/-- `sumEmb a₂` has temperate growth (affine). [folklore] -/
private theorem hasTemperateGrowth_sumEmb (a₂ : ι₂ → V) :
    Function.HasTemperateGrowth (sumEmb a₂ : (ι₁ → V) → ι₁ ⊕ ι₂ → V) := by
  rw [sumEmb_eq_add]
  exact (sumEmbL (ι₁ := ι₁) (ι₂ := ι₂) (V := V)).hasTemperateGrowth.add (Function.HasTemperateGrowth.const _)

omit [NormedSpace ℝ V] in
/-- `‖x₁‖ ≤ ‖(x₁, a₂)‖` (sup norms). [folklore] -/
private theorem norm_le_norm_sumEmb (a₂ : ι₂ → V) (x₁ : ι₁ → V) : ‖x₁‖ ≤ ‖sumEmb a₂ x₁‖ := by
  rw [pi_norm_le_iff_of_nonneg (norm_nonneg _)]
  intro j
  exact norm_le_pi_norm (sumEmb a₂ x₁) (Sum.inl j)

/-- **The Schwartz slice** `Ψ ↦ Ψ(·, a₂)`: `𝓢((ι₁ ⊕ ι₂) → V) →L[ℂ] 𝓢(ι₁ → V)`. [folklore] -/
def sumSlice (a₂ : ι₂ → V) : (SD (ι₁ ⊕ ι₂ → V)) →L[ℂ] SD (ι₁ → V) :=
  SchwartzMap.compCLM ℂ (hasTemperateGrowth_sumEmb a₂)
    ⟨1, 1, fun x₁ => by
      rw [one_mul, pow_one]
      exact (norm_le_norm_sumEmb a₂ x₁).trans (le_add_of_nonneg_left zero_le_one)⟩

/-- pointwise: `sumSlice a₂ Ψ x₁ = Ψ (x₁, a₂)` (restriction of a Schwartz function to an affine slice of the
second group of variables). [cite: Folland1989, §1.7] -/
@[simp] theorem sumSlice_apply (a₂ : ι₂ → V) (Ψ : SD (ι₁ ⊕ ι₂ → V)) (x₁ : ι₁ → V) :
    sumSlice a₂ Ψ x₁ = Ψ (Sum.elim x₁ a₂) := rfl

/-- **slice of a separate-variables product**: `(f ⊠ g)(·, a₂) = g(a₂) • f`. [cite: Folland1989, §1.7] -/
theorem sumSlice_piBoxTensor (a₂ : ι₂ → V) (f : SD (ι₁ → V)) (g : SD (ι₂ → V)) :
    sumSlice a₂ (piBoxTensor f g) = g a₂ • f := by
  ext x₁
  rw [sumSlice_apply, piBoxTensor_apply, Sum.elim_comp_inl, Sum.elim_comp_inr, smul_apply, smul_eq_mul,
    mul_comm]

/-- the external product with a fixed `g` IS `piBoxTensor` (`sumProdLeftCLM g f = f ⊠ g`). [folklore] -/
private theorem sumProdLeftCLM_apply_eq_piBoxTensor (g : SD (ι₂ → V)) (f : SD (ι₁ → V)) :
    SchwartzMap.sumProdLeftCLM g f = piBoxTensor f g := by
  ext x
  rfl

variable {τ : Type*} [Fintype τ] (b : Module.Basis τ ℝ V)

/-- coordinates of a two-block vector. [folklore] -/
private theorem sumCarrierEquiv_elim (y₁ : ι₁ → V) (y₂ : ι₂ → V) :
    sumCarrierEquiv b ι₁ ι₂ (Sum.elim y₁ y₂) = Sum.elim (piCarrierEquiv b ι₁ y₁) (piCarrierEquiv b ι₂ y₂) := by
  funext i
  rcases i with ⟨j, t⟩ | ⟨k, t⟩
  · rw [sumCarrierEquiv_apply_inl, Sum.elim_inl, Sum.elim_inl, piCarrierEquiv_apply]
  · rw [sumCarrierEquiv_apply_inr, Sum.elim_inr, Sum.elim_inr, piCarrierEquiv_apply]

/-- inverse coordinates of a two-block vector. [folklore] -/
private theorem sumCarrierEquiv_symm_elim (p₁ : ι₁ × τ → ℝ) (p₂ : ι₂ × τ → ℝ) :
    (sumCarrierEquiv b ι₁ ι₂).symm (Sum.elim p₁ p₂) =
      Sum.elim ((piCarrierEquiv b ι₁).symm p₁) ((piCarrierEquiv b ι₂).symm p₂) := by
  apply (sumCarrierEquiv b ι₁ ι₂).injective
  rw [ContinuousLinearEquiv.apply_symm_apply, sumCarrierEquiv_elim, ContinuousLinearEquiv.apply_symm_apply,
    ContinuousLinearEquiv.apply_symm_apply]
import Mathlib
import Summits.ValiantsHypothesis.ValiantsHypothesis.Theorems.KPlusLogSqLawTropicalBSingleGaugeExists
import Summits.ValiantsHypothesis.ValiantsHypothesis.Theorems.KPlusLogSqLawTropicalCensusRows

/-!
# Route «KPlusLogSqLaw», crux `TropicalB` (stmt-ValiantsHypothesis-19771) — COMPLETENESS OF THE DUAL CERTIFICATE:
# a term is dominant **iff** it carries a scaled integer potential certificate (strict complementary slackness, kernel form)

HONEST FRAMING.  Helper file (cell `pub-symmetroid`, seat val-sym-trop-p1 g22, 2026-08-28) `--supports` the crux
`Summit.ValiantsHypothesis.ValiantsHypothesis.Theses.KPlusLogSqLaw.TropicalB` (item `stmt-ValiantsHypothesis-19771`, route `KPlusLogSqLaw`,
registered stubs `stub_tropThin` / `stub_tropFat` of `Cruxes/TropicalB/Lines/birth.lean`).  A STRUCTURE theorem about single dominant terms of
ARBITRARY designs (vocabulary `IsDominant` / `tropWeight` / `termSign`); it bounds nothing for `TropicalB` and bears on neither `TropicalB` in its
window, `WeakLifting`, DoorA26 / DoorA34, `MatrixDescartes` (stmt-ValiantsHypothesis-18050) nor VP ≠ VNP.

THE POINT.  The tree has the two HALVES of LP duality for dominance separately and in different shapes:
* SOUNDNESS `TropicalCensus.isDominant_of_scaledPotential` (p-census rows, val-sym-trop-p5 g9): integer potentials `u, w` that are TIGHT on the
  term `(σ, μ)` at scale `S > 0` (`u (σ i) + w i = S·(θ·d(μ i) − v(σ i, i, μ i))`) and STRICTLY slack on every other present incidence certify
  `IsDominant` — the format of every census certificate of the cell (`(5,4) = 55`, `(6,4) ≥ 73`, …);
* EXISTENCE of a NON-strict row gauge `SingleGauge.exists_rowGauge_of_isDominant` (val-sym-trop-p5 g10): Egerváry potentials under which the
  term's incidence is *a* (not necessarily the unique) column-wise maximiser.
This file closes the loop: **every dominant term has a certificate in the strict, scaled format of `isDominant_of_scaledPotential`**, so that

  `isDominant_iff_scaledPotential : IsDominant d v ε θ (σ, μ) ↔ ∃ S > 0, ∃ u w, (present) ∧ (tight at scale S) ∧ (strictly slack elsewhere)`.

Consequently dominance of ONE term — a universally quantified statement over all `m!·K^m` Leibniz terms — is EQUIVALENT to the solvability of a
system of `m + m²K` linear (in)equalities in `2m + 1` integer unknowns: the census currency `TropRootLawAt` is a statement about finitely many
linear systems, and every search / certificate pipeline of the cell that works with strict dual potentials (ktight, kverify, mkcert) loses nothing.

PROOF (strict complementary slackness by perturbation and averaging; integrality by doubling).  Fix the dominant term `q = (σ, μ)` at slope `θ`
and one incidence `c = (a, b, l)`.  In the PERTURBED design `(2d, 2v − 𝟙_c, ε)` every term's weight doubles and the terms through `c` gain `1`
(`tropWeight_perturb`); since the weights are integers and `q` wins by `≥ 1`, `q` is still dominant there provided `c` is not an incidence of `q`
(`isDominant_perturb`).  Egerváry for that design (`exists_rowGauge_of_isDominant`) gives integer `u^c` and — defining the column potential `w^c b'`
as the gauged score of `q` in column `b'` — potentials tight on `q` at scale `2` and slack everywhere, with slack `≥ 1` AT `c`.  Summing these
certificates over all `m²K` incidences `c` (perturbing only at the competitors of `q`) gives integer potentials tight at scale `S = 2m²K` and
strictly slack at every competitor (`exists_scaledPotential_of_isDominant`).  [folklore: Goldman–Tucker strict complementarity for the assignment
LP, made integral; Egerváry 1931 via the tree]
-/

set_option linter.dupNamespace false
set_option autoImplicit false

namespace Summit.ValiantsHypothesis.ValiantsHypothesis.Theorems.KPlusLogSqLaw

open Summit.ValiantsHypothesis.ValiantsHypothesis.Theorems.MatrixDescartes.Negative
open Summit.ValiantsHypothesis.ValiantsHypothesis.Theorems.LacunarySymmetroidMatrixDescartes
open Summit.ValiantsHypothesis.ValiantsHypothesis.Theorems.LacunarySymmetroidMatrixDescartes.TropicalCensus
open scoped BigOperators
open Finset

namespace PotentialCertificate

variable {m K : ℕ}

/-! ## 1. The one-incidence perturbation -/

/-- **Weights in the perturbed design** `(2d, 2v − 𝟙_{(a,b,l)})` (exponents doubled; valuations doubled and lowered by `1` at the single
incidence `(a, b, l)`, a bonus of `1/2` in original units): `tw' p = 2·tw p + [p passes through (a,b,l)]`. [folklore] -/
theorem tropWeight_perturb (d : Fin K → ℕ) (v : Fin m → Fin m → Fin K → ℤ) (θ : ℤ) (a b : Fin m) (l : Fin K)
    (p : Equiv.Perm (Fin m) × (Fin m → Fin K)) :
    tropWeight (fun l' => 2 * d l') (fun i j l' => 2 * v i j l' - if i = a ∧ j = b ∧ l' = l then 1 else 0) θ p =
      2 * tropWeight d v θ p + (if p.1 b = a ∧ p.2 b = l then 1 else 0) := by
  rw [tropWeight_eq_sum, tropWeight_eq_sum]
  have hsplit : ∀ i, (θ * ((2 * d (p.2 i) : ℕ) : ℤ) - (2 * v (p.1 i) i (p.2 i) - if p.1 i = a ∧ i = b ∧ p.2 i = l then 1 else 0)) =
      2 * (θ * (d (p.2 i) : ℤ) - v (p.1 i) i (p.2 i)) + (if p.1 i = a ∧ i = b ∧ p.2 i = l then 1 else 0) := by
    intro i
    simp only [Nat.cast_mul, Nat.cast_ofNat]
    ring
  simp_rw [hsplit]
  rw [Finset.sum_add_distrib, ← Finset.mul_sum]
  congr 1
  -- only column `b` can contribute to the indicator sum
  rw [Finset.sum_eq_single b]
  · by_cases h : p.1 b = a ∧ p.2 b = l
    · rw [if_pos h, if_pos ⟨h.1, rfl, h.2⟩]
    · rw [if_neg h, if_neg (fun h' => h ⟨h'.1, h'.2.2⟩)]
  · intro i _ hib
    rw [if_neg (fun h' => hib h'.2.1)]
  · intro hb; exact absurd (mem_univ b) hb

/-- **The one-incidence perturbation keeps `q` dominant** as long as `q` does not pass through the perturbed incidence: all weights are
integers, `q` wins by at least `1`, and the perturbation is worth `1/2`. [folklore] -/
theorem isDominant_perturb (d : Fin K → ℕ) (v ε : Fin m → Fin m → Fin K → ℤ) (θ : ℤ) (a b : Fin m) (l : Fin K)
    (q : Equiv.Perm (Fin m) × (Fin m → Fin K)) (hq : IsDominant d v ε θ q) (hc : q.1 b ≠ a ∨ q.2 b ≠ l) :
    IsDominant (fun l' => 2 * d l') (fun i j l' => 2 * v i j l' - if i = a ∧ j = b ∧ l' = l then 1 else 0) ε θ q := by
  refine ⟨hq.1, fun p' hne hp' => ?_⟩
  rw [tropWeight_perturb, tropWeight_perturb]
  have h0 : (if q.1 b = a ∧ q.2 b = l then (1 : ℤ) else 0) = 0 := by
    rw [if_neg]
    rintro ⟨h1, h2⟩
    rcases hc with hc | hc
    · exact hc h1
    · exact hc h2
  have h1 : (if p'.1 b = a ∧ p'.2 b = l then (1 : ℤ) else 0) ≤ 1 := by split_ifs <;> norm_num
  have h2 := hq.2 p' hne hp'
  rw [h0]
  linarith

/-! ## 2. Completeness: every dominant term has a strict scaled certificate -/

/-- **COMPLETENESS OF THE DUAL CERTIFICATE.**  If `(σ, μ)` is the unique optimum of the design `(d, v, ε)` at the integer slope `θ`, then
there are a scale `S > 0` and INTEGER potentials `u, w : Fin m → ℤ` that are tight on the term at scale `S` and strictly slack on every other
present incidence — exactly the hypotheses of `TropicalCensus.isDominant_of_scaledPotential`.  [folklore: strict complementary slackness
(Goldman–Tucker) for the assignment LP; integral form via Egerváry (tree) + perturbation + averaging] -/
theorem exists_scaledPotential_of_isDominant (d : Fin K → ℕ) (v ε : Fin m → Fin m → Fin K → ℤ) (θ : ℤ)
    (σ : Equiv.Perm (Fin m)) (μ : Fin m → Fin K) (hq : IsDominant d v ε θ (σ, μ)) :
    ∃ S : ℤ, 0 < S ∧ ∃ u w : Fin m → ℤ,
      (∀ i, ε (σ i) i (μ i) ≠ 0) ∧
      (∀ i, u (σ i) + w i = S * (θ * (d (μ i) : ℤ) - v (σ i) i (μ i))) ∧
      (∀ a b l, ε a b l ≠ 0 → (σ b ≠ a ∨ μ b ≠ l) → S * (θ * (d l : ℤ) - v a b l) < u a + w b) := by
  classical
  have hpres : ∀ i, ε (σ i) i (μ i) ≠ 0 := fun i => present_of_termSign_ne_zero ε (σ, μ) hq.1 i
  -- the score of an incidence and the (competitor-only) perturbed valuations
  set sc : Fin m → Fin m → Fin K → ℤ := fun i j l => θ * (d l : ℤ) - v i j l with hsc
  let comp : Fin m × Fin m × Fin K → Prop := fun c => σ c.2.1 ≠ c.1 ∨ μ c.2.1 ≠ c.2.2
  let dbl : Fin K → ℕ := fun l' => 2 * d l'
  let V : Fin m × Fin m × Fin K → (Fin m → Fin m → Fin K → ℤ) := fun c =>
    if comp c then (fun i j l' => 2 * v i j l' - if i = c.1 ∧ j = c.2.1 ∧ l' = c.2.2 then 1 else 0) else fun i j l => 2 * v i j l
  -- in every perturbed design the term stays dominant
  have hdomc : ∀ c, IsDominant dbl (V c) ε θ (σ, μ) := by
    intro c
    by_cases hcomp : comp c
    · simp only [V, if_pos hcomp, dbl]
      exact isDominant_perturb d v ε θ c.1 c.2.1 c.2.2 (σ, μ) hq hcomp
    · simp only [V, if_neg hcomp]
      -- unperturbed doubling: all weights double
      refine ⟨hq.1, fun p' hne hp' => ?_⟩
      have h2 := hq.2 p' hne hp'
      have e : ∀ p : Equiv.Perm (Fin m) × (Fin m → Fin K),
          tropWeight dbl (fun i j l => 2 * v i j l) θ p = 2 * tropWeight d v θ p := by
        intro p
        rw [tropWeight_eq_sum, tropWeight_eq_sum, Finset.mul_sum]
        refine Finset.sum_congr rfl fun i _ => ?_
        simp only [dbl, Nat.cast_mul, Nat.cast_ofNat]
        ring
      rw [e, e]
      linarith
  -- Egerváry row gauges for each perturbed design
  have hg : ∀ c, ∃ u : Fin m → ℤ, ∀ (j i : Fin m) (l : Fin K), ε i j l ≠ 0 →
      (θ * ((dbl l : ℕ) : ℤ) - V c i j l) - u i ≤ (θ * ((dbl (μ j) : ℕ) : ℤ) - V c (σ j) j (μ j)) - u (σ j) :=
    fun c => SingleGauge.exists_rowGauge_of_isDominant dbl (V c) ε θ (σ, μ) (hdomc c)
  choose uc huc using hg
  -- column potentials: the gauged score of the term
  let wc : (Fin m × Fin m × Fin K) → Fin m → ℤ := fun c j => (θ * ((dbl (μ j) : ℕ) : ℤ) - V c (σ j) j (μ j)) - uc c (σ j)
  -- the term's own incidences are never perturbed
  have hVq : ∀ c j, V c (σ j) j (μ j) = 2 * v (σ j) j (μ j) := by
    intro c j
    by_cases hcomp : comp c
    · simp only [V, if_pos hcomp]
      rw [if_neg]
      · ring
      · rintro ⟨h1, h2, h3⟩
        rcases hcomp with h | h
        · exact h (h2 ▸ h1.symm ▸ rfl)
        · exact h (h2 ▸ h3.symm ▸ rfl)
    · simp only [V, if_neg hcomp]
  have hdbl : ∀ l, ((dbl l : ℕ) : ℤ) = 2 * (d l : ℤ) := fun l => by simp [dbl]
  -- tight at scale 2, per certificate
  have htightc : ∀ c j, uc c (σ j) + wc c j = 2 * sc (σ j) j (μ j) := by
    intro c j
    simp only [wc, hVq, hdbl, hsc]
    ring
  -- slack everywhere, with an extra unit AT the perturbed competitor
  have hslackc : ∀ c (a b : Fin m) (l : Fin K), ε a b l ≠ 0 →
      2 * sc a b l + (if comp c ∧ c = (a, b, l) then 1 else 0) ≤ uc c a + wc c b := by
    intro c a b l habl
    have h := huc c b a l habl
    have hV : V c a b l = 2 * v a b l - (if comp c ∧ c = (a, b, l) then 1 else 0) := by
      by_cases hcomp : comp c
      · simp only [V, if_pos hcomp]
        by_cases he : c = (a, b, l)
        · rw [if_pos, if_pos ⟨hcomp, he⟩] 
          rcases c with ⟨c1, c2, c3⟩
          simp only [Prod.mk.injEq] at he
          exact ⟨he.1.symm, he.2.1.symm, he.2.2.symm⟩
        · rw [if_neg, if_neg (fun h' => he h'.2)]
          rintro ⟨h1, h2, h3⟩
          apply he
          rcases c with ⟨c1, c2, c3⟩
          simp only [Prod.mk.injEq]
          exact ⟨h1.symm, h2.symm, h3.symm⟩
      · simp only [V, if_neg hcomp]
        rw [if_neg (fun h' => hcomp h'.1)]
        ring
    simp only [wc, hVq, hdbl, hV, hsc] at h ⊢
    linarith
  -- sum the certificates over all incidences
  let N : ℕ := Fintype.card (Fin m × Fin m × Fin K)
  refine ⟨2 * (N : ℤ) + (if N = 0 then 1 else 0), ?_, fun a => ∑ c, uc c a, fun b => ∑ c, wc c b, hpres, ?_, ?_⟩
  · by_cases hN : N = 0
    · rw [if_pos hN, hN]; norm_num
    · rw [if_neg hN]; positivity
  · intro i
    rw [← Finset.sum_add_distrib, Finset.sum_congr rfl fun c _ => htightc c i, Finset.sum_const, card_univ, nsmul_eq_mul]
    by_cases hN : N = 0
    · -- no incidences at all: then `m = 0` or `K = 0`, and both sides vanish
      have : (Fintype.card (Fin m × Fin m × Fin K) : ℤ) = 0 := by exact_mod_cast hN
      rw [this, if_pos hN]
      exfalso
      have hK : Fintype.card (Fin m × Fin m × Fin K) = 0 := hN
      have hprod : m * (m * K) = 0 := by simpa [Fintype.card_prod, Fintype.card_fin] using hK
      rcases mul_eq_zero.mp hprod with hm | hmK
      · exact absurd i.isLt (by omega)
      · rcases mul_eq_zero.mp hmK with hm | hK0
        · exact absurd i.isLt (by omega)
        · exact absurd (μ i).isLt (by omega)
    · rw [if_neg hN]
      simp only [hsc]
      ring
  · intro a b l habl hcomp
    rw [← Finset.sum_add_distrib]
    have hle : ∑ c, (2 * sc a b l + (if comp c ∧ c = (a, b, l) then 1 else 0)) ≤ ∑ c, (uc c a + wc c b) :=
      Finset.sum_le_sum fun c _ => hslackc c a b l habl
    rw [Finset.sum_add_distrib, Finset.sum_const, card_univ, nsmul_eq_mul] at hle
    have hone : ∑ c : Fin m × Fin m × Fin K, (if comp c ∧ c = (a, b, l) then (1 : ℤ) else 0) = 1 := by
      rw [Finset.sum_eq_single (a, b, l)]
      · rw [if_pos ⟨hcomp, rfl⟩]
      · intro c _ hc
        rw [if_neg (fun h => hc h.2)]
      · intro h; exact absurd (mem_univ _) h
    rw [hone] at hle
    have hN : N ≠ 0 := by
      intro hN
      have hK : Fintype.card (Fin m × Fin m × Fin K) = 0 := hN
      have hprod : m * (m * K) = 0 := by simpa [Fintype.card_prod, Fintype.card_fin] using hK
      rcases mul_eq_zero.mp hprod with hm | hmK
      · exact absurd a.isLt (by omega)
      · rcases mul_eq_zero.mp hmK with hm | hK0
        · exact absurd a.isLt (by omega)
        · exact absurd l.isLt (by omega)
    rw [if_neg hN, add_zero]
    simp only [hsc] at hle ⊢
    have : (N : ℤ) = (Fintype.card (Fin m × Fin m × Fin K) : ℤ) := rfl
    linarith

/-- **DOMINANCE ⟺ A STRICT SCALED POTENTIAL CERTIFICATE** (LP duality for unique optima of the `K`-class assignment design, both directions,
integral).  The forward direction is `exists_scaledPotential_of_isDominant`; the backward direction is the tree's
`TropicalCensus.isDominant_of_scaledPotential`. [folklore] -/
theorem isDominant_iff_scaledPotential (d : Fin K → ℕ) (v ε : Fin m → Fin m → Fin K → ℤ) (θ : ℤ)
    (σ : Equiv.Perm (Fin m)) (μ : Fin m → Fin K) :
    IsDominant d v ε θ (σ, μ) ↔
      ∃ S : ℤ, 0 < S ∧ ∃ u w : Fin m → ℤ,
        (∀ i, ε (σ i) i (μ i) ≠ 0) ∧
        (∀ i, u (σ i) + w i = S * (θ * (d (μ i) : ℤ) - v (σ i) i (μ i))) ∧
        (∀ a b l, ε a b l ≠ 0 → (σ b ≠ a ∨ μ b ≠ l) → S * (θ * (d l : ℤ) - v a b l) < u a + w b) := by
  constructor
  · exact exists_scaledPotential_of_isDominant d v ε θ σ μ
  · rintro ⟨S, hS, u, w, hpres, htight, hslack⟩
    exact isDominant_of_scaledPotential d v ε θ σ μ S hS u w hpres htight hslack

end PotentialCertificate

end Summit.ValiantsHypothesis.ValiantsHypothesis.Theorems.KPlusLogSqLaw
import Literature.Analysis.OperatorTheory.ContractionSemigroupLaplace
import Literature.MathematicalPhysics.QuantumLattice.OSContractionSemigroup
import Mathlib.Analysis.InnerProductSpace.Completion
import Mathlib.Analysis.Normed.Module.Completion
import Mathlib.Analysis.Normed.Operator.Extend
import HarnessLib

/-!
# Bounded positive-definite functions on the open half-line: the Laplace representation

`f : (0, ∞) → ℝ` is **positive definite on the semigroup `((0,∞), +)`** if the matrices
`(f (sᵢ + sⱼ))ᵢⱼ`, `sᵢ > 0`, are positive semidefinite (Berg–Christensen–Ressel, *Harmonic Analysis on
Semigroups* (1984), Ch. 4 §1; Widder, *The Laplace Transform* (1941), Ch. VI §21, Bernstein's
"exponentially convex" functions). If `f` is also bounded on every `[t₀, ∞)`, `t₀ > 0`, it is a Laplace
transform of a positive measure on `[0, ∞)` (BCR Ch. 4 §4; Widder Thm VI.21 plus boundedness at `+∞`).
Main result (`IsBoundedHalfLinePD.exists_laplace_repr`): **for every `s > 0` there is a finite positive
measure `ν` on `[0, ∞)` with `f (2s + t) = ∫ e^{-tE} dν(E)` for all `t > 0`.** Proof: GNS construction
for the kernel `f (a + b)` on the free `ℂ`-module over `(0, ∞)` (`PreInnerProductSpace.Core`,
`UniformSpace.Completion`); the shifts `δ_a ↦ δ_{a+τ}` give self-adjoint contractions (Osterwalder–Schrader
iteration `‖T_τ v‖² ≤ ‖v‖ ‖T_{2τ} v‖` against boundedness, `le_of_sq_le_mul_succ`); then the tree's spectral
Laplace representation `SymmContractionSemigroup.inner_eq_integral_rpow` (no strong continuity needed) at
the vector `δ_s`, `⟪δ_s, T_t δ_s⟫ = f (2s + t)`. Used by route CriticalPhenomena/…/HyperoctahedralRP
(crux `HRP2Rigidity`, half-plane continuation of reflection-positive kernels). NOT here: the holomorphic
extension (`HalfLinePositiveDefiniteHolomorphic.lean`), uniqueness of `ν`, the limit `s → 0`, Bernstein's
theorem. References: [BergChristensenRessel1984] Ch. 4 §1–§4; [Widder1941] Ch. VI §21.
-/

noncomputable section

---+---

_About this task:_
What are the lines, exactly as written above, from the line with "# Bounded positive-definite" to the line with "self-adjoint contractions (Osterwalder–Schrader", both included? Output only those.

_Written solution:_
# Bounded positive-definite functions on the open half-line: the Laplace representation

`f : (0, ∞) → ℝ` is **positive definite on the semigroup `((0,∞), +)`** if the matrices
`(f (sᵢ + sⱼ))ᵢⱼ`, `sᵢ > 0`, are positive semidefinite (Berg–Christensen–Ressel, *Harmonic Analysis on
Semigroups* (1984), Ch. 4 §1; Widder, *The Laplace Transform* (1941), Ch. VI §21, Bernstein's
"exponentially convex" functions). If `f` is also bounded on every `[t₀, ∞)`, `t₀ > 0`, it is a Laplace
transform of a positive measure on `[0, ∞)` (BCR Ch. 4 §4; Widder Thm VI.21 plus boundedness at `+∞`).
Main result (`IsBoundedHalfLinePD.exists_laplace_repr`): **for every `s > 0` there is a finite positive
measure `ν` on `[0, ∞)` with `f (2s + t) = ∫ e^{-tE} dν(E)` for all `t > 0`.** Proof: GNS construction
for the kernel `f (a + b)` on the free `ℂ`-module over `(0, ∞)` (`PreInnerProductSpace.Core`,
`UniformSpace.Completion`); the shifts `δ_a ↦ δ_{a+τ}` give self-adjoint contractions (Osterwalder–Schrader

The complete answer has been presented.